Sunday, June 30, 2024

Reflections on Week 25 (June 17-23)

   Link to readings

Still technically on time for the week.

Quick review on this week's readings:

June 17 "Brief Narrative" by Elliot: 2/5 Interesting (probably badly whitewashed) story about establishing a church/conversion. Kind of rambly.

June 18 Cinderella by The Brother's Grimm: 4/5 It's so metal! \m/

June 19 "Of Our English Dogs" by Harrison: 3/5 Interesting to see how people looked at dogs then compared to today.

June 20 The Voyage of The Beagle by Darwin: 3/5 One of the less interesting Darwins, but still pretty good.

June 21 "Sesame" by Ruskin: 1/5 Terrible philosophy, followed by some decent poetry analysis.

June 22 "Letter LXXXIII" by Pliny: 3/5 I didn't actually like this one, but it was short, and it was interesting to see ghost stories haven't really changed in a couple thousand years.

June 23 John Stuart Mills Autobiography: 1/5 "A list of books I read because I was a smart kid."

Average: 2.43/5 A meh score for a pretty meh week overall.

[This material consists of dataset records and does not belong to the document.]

import Summits.Ventures.CertifiedManyBodySolver.Downfold.EmeryBandJet
import Summits.Ventures.CertifiedManyBodySolver.Downfold.EmeryBoxesLa214OneBandImage
import Summits.Ventures.CertifiedManyBodySolver.Downfold.EmeryFermiEnergyExistsAll
import Summits.Ventures.CertifiedManyBodySolver.Downfold.EmeryBoxesLa214DopingLevers
import HarnessLib

/-!
# THE WHOLE-BAND `t″` OF THE WORKED EXAMPLE IS POSITIVE FOR EVERY MEMBER: the sign of the jet `t″` of the σ band is
# decided by ONE polynomial `jetSignPoly = gradX·taylor2 − dgradX·∂_εF`, written as a sum of manifestly positive groups
# on box #18, so `t″_J > 0` at the nodal Fermi point of every member (INFL-3to1-B §B.100 (f); kernel `EmeryBandJet`)

Venture CertifiedManyBodySolver, cell `pub/hubbard-downfold` (stage S1), seat hubbard-downfold-mod-4 (technique B, g44);
namespace `Summit.Ventures.CertifiedManyBodySolver.Downfold.Emery`. Everything PROVED (0 sorry, no certificate: a grouped
polynomial identity (`ring`) + sign arithmetic on the box (`nlinarith`) + the landed one-band image windows for
`∂_εF > 0` at the node).

OBJECT. `EmeryBandJet.jetTpp_pos_iff`: at a diagonal point with `∂_εF > 0` and positive slope `jetP`, the jet's one-band
`t″_J = −E_xx/32` is positive iff `dgradX < jetP·taylor2`, i.e. iff **`jetSignPoly := gradX·taylor2 − dgradX·∂_εF > 0`**
(multiply by `∂_εF`). §1 `jetSignPoly_eq_grouped` (ring): with `A = t_pd²`,
`jetSignPoly = 256x³(t_pp² − c²)² + 64x²·[A(3t_pp² + 4t_ppc + c²) − c(t_pp² − c²)(4ε + 3Δ)]
 + 16x·[2A² + 2A(3t_ppε + Δc + 2Δt_pp) + c²(6ε² + 8Δε + 3Δ²) − Δt_pp²(2ε + Δ)] + 4c(3ε³ + 6Δε² + 4Δ²ε + Δ³) + 4ΔA(ε + Δ)`;
§2 `jetSignPoly_pos_la214Box`: on box #18 (`Δ ∈ [1.7, 4.0]`, `t_pd ∈ [1.29, 1.52]`, `t_pp ∈ [0.46, 0.66]`, `c ∈ [0.12, 0.15]`)
every bracket is positive for `0 ≤ ε ≤ 5/2` and every `x ≥ 0` (`3A > c(4ε + 3Δ)`, `4A > t_pp(2ε + Δ)`), so
`jetSignPoly > 0` — DECOUPLED in `(ε, x)`: no Fermi-energy / node coupling is needed; §3 `jetTpp_pos_la214Box`: hence
`t″_J > 0` at every diagonal point `x₀ ≥ 0`, `ε ∈ [0, 5/2]` with `∂_εF > 0`; §4 AT THE NODAL FERMI POINT (`x₀ = xNode(ε_F)`,
`ε_F = fermiEnergyOf(ν)`, `ν = 1/2` and `7/16`; `∂_εF > 0` from the landed positive scale window `scaleT ∈ [0.3222, 0.5823]`
resp. `[0.3353, 0.6313]` and `fsT > 0`; `0 ≤ ε_F ≤ 487/200` from `fermiEnergyOf_nonneg` / `la214Box_fermiEnergyOf_le_ceiling`):
**`la214Box_jetTpp_pos_x0` / `_x0125` — for EVERY member of `emeryBoxLa214v123` the whole-band (object-M-type) `t″` of
the nodal jet is POSITIVE** (the cuprate sign of [PavariniEtAl2001]; float +0.07…+0.15 over the box, MLWF object M of
record +0.090·t).

WHAT THIS IS NOT: statements about La₂CuO₄ — SCREENING-GRADE typed box; `U = 0` one-body kinematics; «MLWF object M = nodal
jet» is a float identification; no box edit.
-/

noncomputable section

namespace Summit.Ventures.CertifiedManyBodySolver.Downfold.Emery

open Real Set

/-! ## §1 The sign polynomial and its grouped form -/

/-- The sign polynomial of the jet `t″` at a diagonal point: `jetSignPoly = gradX·taylor2 − dgradX·∂_εF`
(all at `(x, x, ε)`). [folklore] -/
def jetSignPoly (Δ tpd tpp c x ε : ℝ) : ℝ :=
  gradX Δ tpd tpp c x ε * taylor2 Δ c x x ε - dgradX Δ tpd tpp c x ε * dcharCubic Δ tpd tpp c x x ε

/-- THE GROUPED FORM: `jetSignPoly = 256x³(t_pp² − c²)² + 64x²·B₂ + 16x·B₁ + C₀` with
`B₂ = A(3t_pp² + 4t_ppc + c²) − c(t_pp² − c²)(4ε + 3Δ)`, `B₁ = 2A² + 2A(3t_ppε + Δc + 2Δt_pp) + c²(6ε² + 8Δε + 3Δ²)
− Δt_pp²(2ε + Δ)`, `C₀ = 4c(3ε³ + 6Δε² + 4Δ²ε + Δ³) + 4ΔA(ε + Δ)`, `A = t_pd²`. [folklore] -/
theorem jetSignPoly_eq_grouped (Δ tpd tpp c x ε : ℝ) :
    jetSignPoly Δ tpd tpp c x ε =
      256 * x ^ 3 * (tpp ^ 2 - c ^ 2) ^ 2
      + 64 * x ^ 2 * (tpd ^ 2 * (3 * tpp ^ 2 + 4 * tpp * c + c ^ 2) - c * (tpp ^ 2 - c ^ 2) * (4 * ε + 3 * Δ))
      + 16 * x * (2 * (tpd ^ 2) ^ 2 + 2 * tpd ^ 2 * (3 * tpp * ε + Δ * c + 2 * Δ * tpp)
          + c ^ 2 * (6 * ε ^ 2 + 8 * Δ * ε + 3 * Δ ^ 2) - Δ * tpp ^ 2 * (2 * ε + Δ))
      + (4 * c * (3 * ε ^ 3 + 6 * Δ * ε ^ 2 + 4 * Δ ^ 2 * ε + Δ ^ 3) + 4 * Δ * tpd ^ 2 * (ε + Δ)) := by
  unfold jetSignPoly gradX taylor2 dgradX dcharCubic fsD fsN dcA dfsD dfsN
  ring

/-! ## §2 Positivity on box #18, decoupled in `(ε, x)` -/

/-- The `x²` bracket is positive on box #18 for `ε ≤ 5/2` (`3A ≥ 4.99 > c(4ε + 3Δ) ≤ 3.3`). [folklore] -/
theorem jetSign_bracket2_pos {Δ tpd tpp c ε : ℝ} (hΔ : Δ ∈ Icc ((17 : ℝ) / 10) (4 : ℝ))
    (ha : tpd ∈ Icc ((129 : ℝ) / 100) ((38 : ℝ) / 25)) (hb : tpp ∈ Icc ((23 : ℝ) / 50) ((33 : ℝ) / 50))
    (hc : c ∈ Icc ((3 : ℝ) / 25) ((3 : ℝ) / 20)) (hε : ε ∈ Icc (0 : ℝ) ((5 : ℝ) / 2)) :
    0 < tpd ^ 2 * (3 * tpp ^ 2 + 4 * tpp * c + c ^ 2) - c * (tpp ^ 2 - c ^ 2) * (4 * ε + 3 * Δ) := by
  obtain ⟨hD1, hD2⟩ := hΔ; obtain ⟨ha1, ha2⟩ := ha; obtain ⟨hb1, hb2⟩ := hb; obtain ⟨hc1, hc2⟩ := hc
  obtain ⟨he1, he2⟩ := hε
  have hA : (16641 : ℝ) / 10000 ≤ tpd ^ 2 := by nlinarith
  have h1 : c * (4 * ε + 3 * Δ) ≤ (33 : ℝ) / 10 := by nlinarith
  have h2 : 0 ≤ tpp ^ 2 - c ^ 2 := by nlinarith
  have h3 : c * (tpp ^ 2 - c ^ 2) * (4 * ε + 3 * Δ) ≤ (33 : ℝ) / 10 * tpp ^ 2 := by
    have hc2 : 0 ≤ c ^ 2 := by positivity
    nlinarith [mul_le_mul_of_nonneg_left h1 h2]
  have hq : 0 ≤ 3 * tpp ^ 2 + 4 * tpp * c + c ^ 2 := by
    have : 0 ≤ tpp := by linarith
    have : 0 ≤ c := by linarith
    positivity
  have h4 : (16641 : ℝ) / 10000 * (3 * tpp ^ 2) ≤ tpd ^ 2 * (3 * tpp ^ 2 + 4 * tpp * c + c ^ 2) := by
    have hbc : 0 ≤ 4 * tpp * c + c ^ 2 := by
      have : 0 ≤ tpp := by linarith
      have : 0 ≤ c := by linarith
      positivity
    nlinarith [mul_le_mul_of_nonneg_right hA hq]
  have h5 : 0 < tpp ^ 2 := by
    have : 0 < tpp := by linarith
    positivity
  nlinarith

/-- The `x` bracket is positive on box #18 for `ε ≤ 5/2` (`4A ≥ 6.65 > t_pp(2ε + Δ) ≤ 5.94`). [folklore] -/
theorem jetSign_bracket1_pos {Δ tpd tpp c ε : ℝ} (hΔ : Δ ∈ Icc ((17 : ℝ) / 10) (4 : ℝ))
    (ha : tpd ∈ Icc ((129 : ℝ) / 100) ((38 : ℝ) / 25)) (hb : tpp ∈ Icc ((23 : ℝ) / 50) ((33 : ℝ) / 50))
    (hc : c ∈ Icc ((3 : ℝ) / 25) ((3 : ℝ) / 20)) (hε : ε ∈ Icc (0 : ℝ) ((5 : ℝ) / 2)) :
    0 < 2 * (tpd ^ 2) ^ 2 + 2 * tpd ^ 2 * (3 * tpp * ε + Δ * c + 2 * Δ * tpp)
          + c ^ 2 * (6 * ε ^ 2 + 8 * Δ * ε + 3 * Δ ^ 2) - Δ * tpp ^ 2 * (2 * ε + Δ) := by
  obtain ⟨hD1, hD2⟩ := hΔ; obtain ⟨ha1, ha2⟩ := ha; obtain ⟨hb1, hb2⟩ := hb; obtain ⟨hc1, hc2⟩ := hc
  obtain ⟨he1, he2⟩ := hε
  have hA : (16641 : ℝ) / 10000 ≤ tpd ^ 2 := by nlinarith
  have h1 : tpp * (2 * ε + Δ) ≤ 6 := by nlinarith
  have hDt : 0 ≤ Δ * tpp := by
    have : 0 ≤ Δ := by linarith
    have : 0 ≤ tpp := by linarith
    positivity
  have h2 : Δ * tpp ^ 2 * (2 * ε + Δ) ≤ 6 * (Δ * tpp) := by
    nlinarith [mul_le_mul_of_nonneg_left h1 hDt]
  have h3 : (6656 : ℝ) / 1000 * (Δ * tpp) ≤ 2 * tpd ^ 2 * (2 * Δ * tpp) := by
    have hA4 : (6656 : ℝ) / 1000 ≤ 4 * tpd ^ 2 := by linarith
    nlinarith [mul_le_mul_of_nonneg_right hA4 hDt]
  have h4 : 0 ≤ 2 * tpd ^ 2 * (3 * tpp * ε + Δ * c) := by
    have : 0 ≤ 3 * tpp * ε + Δ * c := by
      have : 0 ≤ tpp := by linarith
      have : 0 ≤ Δ := by linarith
      have : 0 ≤ c := by linarith
      positivity
    positivity
  have h5 : 0 ≤ c ^ 2 * (6 * ε ^ 2 + 8 * Δ * ε + 3 * Δ ^ 2) := by
    have : 0 ≤ 6 * ε ^ 2 + 8 * Δ * ε + 3 * Δ ^ 2 := by
      have : 0 ≤ Δ := by linarith
      positivity
    positivity
  have h6 : 0 < 2 * (tpd ^ 2) ^ 2 := by
    have : 0 < tpd := by linarith
    positivity
  nlinarith

/-- **`jetSignPoly > 0` ON BOX #18 for every `ε ∈ [0, 5/2]` and every `x ≥ 0`** (decoupled: no Fermi-energy / node
coupling is used). [folklore] -/
theorem jetSignPoly_pos_la214Box {Δ tpd tpp c ε x : ℝ} (hΔ : Δ ∈ Icc ((17 : ℝ) / 10) (4 : ℝ))
    (ha : tpd ∈ Icc ((129 : ℝ) / 100) ((38 : ℝ) / 25)) (hb : tpp ∈ Icc ((23 : ℝ) / 50) ((33 : ℝ) / 50))
    (hc : c ∈ Icc ((3 : ℝ) / 25) ((3 : ℝ) / 20)) (hε : ε ∈ Icc (0 : ℝ) ((5 : ℝ) / 2)) (hx : 0 ≤ x) :
    0 < jetSignPoly Δ tpd tpp c x ε := by
  rw [jetSignPoly_eq_grouped]
  have h2 := jetSign_bracket2_pos hΔ ha hb hc hε
  have h1 := jetSign_bracket1_pos hΔ ha hb hc hε
  obtain ⟨hD1, hD2⟩ := hΔ; obtain ⟨ha1, ha2⟩ := ha; obtain ⟨hc1, hc2⟩ := hc; obtain ⟨he1, he2⟩ := hε
  have hc0 : 0 < c := by linarith
  have hD0 : 0 < Δ := by linarith
  have hC0 : 0 < 4 * c * (3 * ε ^ 3 + 6 * Δ * ε ^ 2 + 4 * Δ ^ 2 * ε + Δ ^ 3) + 4 * Δ * tpd ^ 2 * (ε + Δ) := by
    have : 0 ≤ 3 * ε ^ 3 + 6 * Δ * ε ^ 2 + 4 * Δ ^ 2 * ε := by positivity
    have : 0 < Δ ^ 3 := by positivity
    have : 0 < 4 * Δ * tpd ^ 2 * (ε + Δ) := by
      have : 0 < tpd := by linarith
      have : 0 < ε + Δ := by linarith
      positivity
    nlinarith
  have hg3 : 0 ≤ 256 * x ^ 3 * (tpp ^ 2 - c ^ 2) ^ 2 := by positivity
  have hg2 : 0 ≤ 64 * x ^ 2 *
      (tpd ^ 2 * (3 * tpp ^ 2 + 4 * tpp * c + c ^ 2) - c * (tpp ^ 2 - c ^ 2) * (4 * ε + 3 * Δ)) := by positivity
  have hg1 : 0 ≤ 16 * x * (2 * (tpd ^ 2) ^ 2 + 2 * tpd ^ 2 * (3 * tpp * ε + Δ * c + 2 * Δ * tpp)
      + c ^ 2 * (6 * ε ^ 2 + 8 * Δ * ε + 3 * Δ ^ 2) - Δ * tpp ^ 2 * (2 * ε + Δ)) := by positivity
  linarith

/-! ## §3 The sign of the jet `t″` on box #18 -/

/-- The contour weights are positive on box #18 for `ε ∈ [0, 5/2]`: `fsD > 0`, `fsN > 0`. [folklore] -/
theorem fsD_fsN_pos_la214Box {Δ tpd tpp c ε : ℝ} (hΔ : Δ ∈ Icc ((17 : ℝ) / 10) (4 : ℝ))
    (ha : tpd ∈ Icc ((129 : ℝ) / 100) ((38 : ℝ) / 25)) (hb : tpp ∈ Icc ((23 : ℝ) / 50) ((33 : ℝ) / 50))
    (hc : c ∈ Icc ((3 : ℝ) / 25) ((3 : ℝ) / 20)) (hε : ε ∈ Icc (0 : ℝ) ((5 : ℝ) / 2)) :
    0 < fsD Δ tpd c ε ∧ 0 < fsN tpd tpp c ε := by
  obtain ⟨hD1, _⟩ := hΔ; obtain ⟨ha1, _⟩ := ha; obtain ⟨hb1, _⟩ := hb; obtain ⟨hc1, hc2⟩ := hc
  obtain ⟨he1, he2⟩ := hε
  refine ⟨fsD_pos (by linarith) (by nlinarith), fsN_pos (by intro h; rw [h] at ha1; norm_num at ha1)
    (by linarith) (by linarith) (by linarith) he1⟩

/-- **THE JET `t″` IS POSITIVE on box #18** at every diagonal point `x₀ ≥ 0` and energy `ε ∈ [0, 5/2]` at which the
velocity denominator is positive (`∂_εF(x₀, x₀, ε) > 0` — every band point). [folklore] -/
theorem jetTpp_pos_la214Box {Δ tpd tpp c x₀ ε : ℝ} (hΔ : Δ ∈ Icc ((17 : ℝ) / 10) (4 : ℝ))
    (ha : tpd ∈ Icc ((129 : ℝ) / 100) ((38 : ℝ) / 25)) (hb : tpp ∈ Icc ((23 : ℝ) / 50) ((33 : ℝ) / 50))
    (hc : c ∈ Icc ((3 : ℝ) / 25) ((3 : ℝ) / 20)) (hε : ε ∈ Icc (0 : ℝ) ((5 : ℝ) / 2)) (hx : 0 ≤ x₀)
    (hF : 0 < dcharCubic Δ tpd tpp c x₀ x₀ ε) : 0 < jetTpp Δ tpd tpp c x₀ ε := by
  obtain ⟨hD, hN⟩ := fsD_fsN_pos_la214Box hΔ ha hb hc hε
  have hG : 0 < gradX Δ tpd tpp c x₀ ε := by
    unfold gradX
    have : 0 ≤ 16 * fsN tpd tpp c ε * x₀ := by positivity
    linarith
  have hP : 0 < jetP Δ tpd tpp c x₀ x₀ ε := by unfold jetP; exact div_pos hG hF
  rw [jetTpp_pos_iff hF hP]
  -- dgradX < jetP·taylor2  ⇔  dgradX·∂_εF < gradX·taylor2
  have hS := jetSignPoly_pos_la214Box hΔ ha hb hc hε hx
  unfold jetSignPoly at hS
  unfold jetP
  rw [div_mul_eq_mul_div, lt_div_iff₀ hF]
  linarith

/-! ## §4 At the nodal Fermi point of every member -/

/-- The nodal abscissa is non-negative for `ε ≥ 0` (`t_pp ≥ c`, `t_pd ≠ 0`). [folklore] -/
theorem xNode_nonneg {Δ tpd tpp c ε : ℝ} (hΔ : 0 ≤ Δ) (hg : c ≤ tpp) (hε : 0 ≤ ε) :
    0 ≤ xNode Δ tpd tpp c ε := by
  unfold xNode fsD1 fsN1
  apply div_nonneg
  · exact mul_nonneg hε (by linarith)
  · have : 0 ≤ 2 * ε * (tpp - c) := by nlinarith
    positivity

/-- A positive velocity-matched scale with positive weights forces `∂_εF > 0`. [folklore] -/
theorem dcharCubic_pos_of_scaleT_pos {Δ tpd tpp c x y ε : ℝ} (hS : 0 < scaleT Δ tpd tpp c x y ε)
    (hD : 0 < fsD Δ tpd c ε) (hN : 0 < fsN tpd tpp c ε) : 0 < dcharCubic Δ tpd tpp c x y ε := by
  have hT : 0 < fsT Δ tpd tpp c ε := by unfold fsT; linarith
  unfold scaleT at hS
  by_contra h
  have : fsT Δ tpd tpp c ε / dcharCubic Δ tpd tpp c x y ε ≤ 0 :=
    div_nonpos_of_nonneg_of_nonpos hT.le (not_lt.mp h)
  linarith

/-- **x = 0 (ν = 1/2): the whole-band `t″` of the nodal jet is POSITIVE for EVERY member of `emeryBoxLa214v123`.**
[folklore] -/
theorem la214Box_jetTpp_pos_x0 {Δ a b c : ℝ} (hΔ : Δ ∈ Icc ((17 : ℝ) / 10) (4 : ℝ))
    (ha : a ∈ Icc ((129 : ℝ) / 100) ((38 : ℝ) / 25)) (hb : b ∈ Icc ((23 : ℝ) / 50) ((33 : ℝ) / 50))
    (hc : c ∈ Icc ((3 : ℝ) / 25) ((3 : ℝ) / 20)) :
    0 < jetTpp Δ a b c (xNode Δ a b c (fermiEnergyOf Δ a b c ((1 : ℝ) / 2))) (fermiEnergyOf Δ a b c ((1 : ℝ) / 2)) := by
  have hΔ0 : 0 < Δ := lt_of_lt_of_le (by norm_num) hΔ.1
  have ha0 : 0 < a := lt_of_lt_of_le (by norm_num) ha.1
  have hc0 : 0 ≤ c := le_trans (by norm_num) hc.1
  have hb0 : 0 ≤ b := le_trans (by norm_num) hb.1
  have hcb : c ≤ b := by linarith [hc.2, hb.1]
  have hex := exists_fermiEnergy_of_mem_Ioo (a := a) hΔ0 ha0.ne' hc0 hb0 (ν := (1 : ℝ) / 2) (by norm_num) (by norm_num)
  have hE0 : 0 ≤ fermiEnergyOf Δ a b c ((1 : ℝ) / 2) :=
    fermiEnergyOf_nonneg hΔ0.le hc0 hb0 (by norm_num) (by norm_num) (hex.imp fun _ h => h.2)
  have hE1 : fermiEnergyOf Δ a b c ((1 : ℝ) / 2) ≤ (5 : ℝ) / 2 :=
    (la214Box_fermiEnergyOf_le_ceiling hΔ ha hb hc (by norm_num) le_rfl).trans (by norm_num)
  have hε : fermiEnergyOf Δ a b c ((1 : ℝ) / 2) ∈ Icc (0 : ℝ) ((5 : ℝ) / 2) := ⟨hE0, hE1⟩
  obtain ⟨hS, -, -, -⟩ := la214Box_oneBandImage_x0 hΔ ha hb hc
  obtain ⟨hD, hN⟩ := fsD_fsN_pos_la214Box hΔ ha hb hc hε
  exact jetTpp_pos_la214Box hΔ ha hb hc hε (xNode_nonneg hΔ0.le hcb hE0)
    (dcharCubic_pos_of_scaleT_pos (lt_of_lt_of_le (by norm_num) hS.1) hD hN)

/-- **x = 1/8 (ν = 7/16): the whole-band `t″` of the nodal jet is POSITIVE for EVERY member of `emeryBoxLa214v123`.**
[folklore] -/
theorem la214Box_jetTpp_pos_x0125 {Δ a b c : ℝ} (hΔ : Δ ∈ Icc ((17 : ℝ) / 10) (4 : ℝ))
    (ha : a ∈ Icc ((129 : ℝ) / 100) ((38 : ℝ) / 25)) (hb : b ∈ Icc ((23 : ℝ) / 50) ((33 : ℝ) / 50))
    (hc : c ∈ Icc ((3 : ℝ) / 25) ((3 : ℝ) / 20)) :
    0 < jetTpp Δ a b c (xNode Δ a b c (fermiEnergyOf Δ a b c ((7 : ℝ) / 16))) (fermiEnergyOf Δ a b c ((7 : ℝ) / 16)) := by
  have hΔ0 : 0 < Δ := lt_of_lt_of_le (by norm_num) hΔ.1
  have ha0 : 0 < a := lt_of_lt_of_le (by norm_num) ha.1
  have hc0 : 0 ≤ c := le_trans (by norm_num) hc.1
  have hb0 : 0 ≤ b := le_trans (by norm_num) hb.1
  have hcb : c ≤ b := by linarith [hc.2, hb.1]
  have hex := exists_fermiEnergy_of_mem_Ioo (a := a) hΔ0 ha0.ne' hc0 hb0 (ν := (7 : ℝ) / 16) (by norm_num) (by norm_num)
  have hE0 : 0 ≤ fermiEnergyOf Δ a b c ((7 : ℝ) / 16) :=
    fermiEnergyOf_nonneg hΔ0.le hc0 hb0 (by norm_num) (by norm_num) (hex.imp fun _ h => h.2)
  have hE1 : fermiEnergyOf Δ a b c ((7 : ℝ) / 16) ≤ (5 : ℝ) / 2 :=
    (la214Box_fermiEnergyOf_le_ceiling hΔ ha hb hc (by norm_num) (by norm_num)).trans (by norm_num)
  have hε : fermiEnergyOf Δ a b c ((7 : ℝ) / 16) ∈ Icc (0 : ℝ) ((5 : ℝ) / 2) := ⟨hE0, hE1⟩
  obtain ⟨hS, -, -, -⟩ := la214Box_oneBandImage_x0125 hΔ ha hb hc
  obtain ⟨hD, hN⟩ := fsD_fsN_pos_la214Box hΔ ha hb hc hε
  exact jetTpp_pos_la214Box hΔ ha hb hc hε (xNode_nonneg hΔ0.le hcb hE0)
    (dcharCubic_pos_of_scaleT_pos (lt_of_lt_of_le (by norm_num) hS.1) hD hN)

end Summit.Ventures.CertifiedManyBodySolver.Downfold.Emery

Overall Thoughts on The Project:

I want to zoom in on Pliny for this week's commentary. Let's start by looking at a (trimmed) quote from Dr. Eliot that's included in the 15 Minute A Day guide and some of the advertising copy for T5FSOB:

My aim was not to select the best fifty, or best hundred, books in the world, but to give, in twenty-three thousand pages or thereabouts, a picture of the progress of the human race within historical times, so far as that progress can be depicted in books. The purpose of The Harvard Classics is, therefore, one different from that of collections in which the editor's aim has been to select a number of best books; it is nothing less than the purpose to present so ample and characteristic a record of the stream of the world's thought that the observant reader's mind shall be enriched, refined and fertilized. Within the limits of fifty volumes, containing about twenty-three thousand pages, my task was to provide the means of obtaining such knowledge of ancient and modern literature as seemed essential to the twentieth-century idea of a cultivated man. The best acquisition of a cultivated man is a liberal frame of mind or way of thinking; but there must be added to that possession acquaintance with the prodigious store of recorded discoveries, experiences, and reflections which humanity in its intermittent and irregular progress from barbarism to civilization has acquired and laid up.

T5FSOB isn't supposed to just be the best books, or to tell you what/how to think. It's supposed to show how we as (western) society have developed over the course of a couple thousand years to today (or 1910's today).

And it's really interesting how little we've developed in the realm of ghost stories in that time. Pliney's story starts with a self fulfilling prophecy (an up and coming general is told he'll get promoted. He does. He's told he'll die near his home and he goes "well, if the prophecy says so...") where none of the actions are really that unusual (and are kind of vague). Then follows up with a "I heard from my friend's brother's roommate's girlfriend's cousin..." story.

Other sections show more change. It's interesting to read Darwin supporting Lamarck's evolution though inheritance of acquired traits, when today we see his theory of evolution as directly opposed to Lamarck.